## Records for processing
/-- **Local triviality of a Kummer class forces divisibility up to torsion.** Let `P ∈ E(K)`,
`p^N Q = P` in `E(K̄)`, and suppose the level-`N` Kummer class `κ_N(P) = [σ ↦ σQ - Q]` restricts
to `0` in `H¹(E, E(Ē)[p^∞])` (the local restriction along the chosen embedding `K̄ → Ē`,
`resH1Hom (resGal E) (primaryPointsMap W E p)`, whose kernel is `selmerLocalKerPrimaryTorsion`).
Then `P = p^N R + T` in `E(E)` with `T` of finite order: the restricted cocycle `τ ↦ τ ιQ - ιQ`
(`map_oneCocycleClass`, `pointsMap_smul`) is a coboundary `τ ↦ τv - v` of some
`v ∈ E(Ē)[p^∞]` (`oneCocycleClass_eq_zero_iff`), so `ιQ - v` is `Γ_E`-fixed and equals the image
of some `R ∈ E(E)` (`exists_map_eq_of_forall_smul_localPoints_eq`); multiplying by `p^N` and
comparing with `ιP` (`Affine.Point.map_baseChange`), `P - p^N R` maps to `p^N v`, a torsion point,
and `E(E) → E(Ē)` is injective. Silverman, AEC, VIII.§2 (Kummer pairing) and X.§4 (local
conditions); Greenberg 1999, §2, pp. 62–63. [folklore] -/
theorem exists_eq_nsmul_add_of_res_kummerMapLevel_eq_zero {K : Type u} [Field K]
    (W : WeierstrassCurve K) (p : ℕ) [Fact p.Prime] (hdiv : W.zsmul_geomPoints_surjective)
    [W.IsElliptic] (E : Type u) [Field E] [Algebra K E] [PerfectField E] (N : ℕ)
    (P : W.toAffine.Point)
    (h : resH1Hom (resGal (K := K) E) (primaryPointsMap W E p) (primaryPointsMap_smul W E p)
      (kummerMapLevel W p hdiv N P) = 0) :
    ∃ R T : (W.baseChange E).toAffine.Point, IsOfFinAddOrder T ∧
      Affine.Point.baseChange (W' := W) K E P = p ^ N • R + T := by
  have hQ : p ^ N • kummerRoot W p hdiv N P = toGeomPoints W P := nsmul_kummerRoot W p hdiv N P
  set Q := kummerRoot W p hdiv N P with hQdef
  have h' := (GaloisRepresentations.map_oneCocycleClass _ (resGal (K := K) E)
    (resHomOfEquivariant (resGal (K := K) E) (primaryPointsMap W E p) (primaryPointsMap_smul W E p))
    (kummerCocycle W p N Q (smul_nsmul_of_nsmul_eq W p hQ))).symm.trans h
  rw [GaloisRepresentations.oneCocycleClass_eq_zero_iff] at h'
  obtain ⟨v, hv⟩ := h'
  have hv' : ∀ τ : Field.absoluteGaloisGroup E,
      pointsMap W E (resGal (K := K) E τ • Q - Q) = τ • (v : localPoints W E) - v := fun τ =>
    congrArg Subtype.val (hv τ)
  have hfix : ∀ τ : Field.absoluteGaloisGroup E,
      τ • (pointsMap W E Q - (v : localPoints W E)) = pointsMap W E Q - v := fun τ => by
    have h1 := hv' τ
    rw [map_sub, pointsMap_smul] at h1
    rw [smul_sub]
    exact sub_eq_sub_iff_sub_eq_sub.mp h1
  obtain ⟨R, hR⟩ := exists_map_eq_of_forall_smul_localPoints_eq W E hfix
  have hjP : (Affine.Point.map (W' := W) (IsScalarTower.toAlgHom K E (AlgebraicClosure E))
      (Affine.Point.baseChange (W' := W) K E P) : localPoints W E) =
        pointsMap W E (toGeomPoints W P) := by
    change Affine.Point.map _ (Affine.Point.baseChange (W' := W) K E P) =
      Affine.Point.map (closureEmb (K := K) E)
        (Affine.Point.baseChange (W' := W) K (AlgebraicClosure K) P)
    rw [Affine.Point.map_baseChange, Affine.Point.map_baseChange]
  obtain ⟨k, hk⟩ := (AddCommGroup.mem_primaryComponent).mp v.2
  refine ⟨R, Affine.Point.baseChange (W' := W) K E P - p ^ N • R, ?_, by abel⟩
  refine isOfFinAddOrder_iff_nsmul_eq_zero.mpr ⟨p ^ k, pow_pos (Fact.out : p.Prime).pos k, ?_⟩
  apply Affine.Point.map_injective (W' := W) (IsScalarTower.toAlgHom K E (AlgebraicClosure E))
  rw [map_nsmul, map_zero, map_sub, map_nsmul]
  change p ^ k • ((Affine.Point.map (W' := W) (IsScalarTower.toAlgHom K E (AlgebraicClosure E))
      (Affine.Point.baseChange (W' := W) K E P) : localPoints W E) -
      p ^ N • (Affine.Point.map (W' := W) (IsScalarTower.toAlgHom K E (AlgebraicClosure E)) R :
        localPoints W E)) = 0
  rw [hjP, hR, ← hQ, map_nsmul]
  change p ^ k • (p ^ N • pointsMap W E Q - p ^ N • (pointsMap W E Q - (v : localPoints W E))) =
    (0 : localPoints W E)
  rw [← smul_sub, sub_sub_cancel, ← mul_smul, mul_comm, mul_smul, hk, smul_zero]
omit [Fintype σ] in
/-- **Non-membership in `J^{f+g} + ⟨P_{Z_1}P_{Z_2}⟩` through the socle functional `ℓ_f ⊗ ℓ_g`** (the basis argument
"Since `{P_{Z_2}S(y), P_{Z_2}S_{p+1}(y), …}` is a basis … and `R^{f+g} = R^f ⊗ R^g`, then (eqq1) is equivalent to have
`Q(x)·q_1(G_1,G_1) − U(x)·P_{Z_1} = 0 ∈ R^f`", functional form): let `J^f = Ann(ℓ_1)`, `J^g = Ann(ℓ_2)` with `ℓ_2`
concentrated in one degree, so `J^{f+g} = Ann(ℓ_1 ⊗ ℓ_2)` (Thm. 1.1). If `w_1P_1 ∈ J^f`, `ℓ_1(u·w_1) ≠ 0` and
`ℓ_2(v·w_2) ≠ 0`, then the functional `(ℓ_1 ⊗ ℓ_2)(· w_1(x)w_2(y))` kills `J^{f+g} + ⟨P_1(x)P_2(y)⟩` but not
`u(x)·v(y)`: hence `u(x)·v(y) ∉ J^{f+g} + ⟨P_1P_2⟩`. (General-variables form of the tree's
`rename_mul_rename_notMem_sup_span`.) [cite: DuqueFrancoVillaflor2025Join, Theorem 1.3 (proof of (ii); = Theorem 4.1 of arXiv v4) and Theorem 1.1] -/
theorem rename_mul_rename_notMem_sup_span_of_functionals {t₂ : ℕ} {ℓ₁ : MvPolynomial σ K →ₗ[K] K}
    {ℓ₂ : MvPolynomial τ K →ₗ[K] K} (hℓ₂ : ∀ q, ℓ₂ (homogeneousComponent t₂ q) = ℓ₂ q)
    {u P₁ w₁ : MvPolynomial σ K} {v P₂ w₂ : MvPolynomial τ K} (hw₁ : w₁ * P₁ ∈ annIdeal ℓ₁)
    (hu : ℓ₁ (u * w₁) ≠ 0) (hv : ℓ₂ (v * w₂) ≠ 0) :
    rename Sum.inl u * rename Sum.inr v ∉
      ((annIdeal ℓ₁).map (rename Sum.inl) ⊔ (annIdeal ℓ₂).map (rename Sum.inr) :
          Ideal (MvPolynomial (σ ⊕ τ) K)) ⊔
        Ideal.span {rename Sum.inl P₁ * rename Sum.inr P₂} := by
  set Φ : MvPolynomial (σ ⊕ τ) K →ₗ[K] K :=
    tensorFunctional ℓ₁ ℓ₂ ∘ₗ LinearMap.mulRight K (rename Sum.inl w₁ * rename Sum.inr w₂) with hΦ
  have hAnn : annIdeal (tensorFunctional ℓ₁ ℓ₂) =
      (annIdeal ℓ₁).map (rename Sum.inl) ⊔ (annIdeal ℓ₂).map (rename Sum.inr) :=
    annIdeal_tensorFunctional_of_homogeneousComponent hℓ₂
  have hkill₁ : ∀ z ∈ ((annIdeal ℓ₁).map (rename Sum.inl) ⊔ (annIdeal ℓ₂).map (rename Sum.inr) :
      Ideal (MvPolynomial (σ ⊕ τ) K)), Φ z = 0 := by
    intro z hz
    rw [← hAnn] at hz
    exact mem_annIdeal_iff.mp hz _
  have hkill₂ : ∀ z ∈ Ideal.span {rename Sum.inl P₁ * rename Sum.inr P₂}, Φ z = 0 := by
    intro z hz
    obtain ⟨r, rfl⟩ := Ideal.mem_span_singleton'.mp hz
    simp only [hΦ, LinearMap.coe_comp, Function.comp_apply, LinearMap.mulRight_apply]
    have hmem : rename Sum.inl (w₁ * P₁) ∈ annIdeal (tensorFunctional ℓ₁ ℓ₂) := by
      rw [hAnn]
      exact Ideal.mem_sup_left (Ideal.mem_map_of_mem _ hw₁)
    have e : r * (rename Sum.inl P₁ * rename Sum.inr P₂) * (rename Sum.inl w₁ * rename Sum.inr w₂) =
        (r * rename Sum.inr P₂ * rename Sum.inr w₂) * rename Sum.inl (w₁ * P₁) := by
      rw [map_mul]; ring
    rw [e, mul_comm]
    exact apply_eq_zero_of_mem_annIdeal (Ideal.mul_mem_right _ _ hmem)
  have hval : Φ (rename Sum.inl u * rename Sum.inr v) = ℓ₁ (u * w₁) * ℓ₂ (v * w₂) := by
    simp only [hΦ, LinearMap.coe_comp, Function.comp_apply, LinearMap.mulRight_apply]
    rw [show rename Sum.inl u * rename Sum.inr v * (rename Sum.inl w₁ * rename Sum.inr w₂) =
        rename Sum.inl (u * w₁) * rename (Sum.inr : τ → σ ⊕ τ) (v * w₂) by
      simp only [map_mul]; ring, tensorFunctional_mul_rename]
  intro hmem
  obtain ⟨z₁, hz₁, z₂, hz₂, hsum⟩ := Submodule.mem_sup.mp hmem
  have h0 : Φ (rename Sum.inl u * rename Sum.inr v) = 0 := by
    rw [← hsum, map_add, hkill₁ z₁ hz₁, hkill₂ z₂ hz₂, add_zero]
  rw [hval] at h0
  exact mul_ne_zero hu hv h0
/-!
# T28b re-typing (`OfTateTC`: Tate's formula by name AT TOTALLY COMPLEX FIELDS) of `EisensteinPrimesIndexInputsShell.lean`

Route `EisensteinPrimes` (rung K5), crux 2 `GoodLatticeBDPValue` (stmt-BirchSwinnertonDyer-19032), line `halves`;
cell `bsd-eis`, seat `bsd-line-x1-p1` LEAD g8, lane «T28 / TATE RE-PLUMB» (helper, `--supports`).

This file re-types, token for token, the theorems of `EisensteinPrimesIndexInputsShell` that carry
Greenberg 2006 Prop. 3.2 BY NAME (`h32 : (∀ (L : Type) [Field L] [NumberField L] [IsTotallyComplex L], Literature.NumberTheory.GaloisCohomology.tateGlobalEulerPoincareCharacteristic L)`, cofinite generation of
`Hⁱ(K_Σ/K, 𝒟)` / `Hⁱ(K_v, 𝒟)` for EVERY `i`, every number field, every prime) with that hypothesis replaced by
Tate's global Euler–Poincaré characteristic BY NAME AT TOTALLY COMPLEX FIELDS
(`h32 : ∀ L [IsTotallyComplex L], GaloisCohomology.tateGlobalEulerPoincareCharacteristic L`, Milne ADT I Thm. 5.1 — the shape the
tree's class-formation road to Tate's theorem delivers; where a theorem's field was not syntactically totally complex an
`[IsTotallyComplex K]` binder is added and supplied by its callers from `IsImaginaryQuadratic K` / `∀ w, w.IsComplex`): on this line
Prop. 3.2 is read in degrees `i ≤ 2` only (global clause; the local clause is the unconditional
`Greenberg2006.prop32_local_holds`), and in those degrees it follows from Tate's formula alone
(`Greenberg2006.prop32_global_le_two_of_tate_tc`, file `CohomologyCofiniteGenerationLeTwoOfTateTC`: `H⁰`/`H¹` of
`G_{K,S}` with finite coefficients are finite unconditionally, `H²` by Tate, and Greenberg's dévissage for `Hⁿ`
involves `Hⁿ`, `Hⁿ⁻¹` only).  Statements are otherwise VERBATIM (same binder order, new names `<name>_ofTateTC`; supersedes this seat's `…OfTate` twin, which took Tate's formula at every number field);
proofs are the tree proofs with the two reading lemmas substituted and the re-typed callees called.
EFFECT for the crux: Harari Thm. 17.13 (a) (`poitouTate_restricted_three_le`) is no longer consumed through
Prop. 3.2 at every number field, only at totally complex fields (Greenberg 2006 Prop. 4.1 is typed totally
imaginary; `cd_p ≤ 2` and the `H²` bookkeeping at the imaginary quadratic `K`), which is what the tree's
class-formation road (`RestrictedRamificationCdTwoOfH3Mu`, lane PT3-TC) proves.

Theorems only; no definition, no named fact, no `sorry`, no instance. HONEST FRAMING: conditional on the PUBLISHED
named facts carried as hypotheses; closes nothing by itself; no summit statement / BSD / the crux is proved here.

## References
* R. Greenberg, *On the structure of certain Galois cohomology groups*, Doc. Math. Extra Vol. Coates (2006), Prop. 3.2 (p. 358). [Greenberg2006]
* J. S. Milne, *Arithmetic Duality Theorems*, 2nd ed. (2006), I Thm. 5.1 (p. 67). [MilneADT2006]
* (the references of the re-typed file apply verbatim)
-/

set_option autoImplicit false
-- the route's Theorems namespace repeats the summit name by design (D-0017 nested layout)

## Work required
Reproduce, word for word and in full, only the lines above that start at the line with "obtain ⟨v, hv⟩ := h'" and run through the line with "have h1 := hv' τ", both ends included.

## Your solution
  obtain ⟨v, hv⟩ := h'
  have hv' : ∀ τ : Field.absoluteGaloisGroup E,
      pointsMap W E (resGal (K := K) E τ • Q - Q) = τ • (v : localPoints W E) - v := fun τ =>
    congrArg Subtype.val (hv τ)
  have hfix : ∀ τ : Field.absoluteGaloisGroup E,
      τ • (pointsMap W E Q - (v : localPoints W E)) = pointsMap W E Q - v := fun τ => by
    have h1 := hv' τ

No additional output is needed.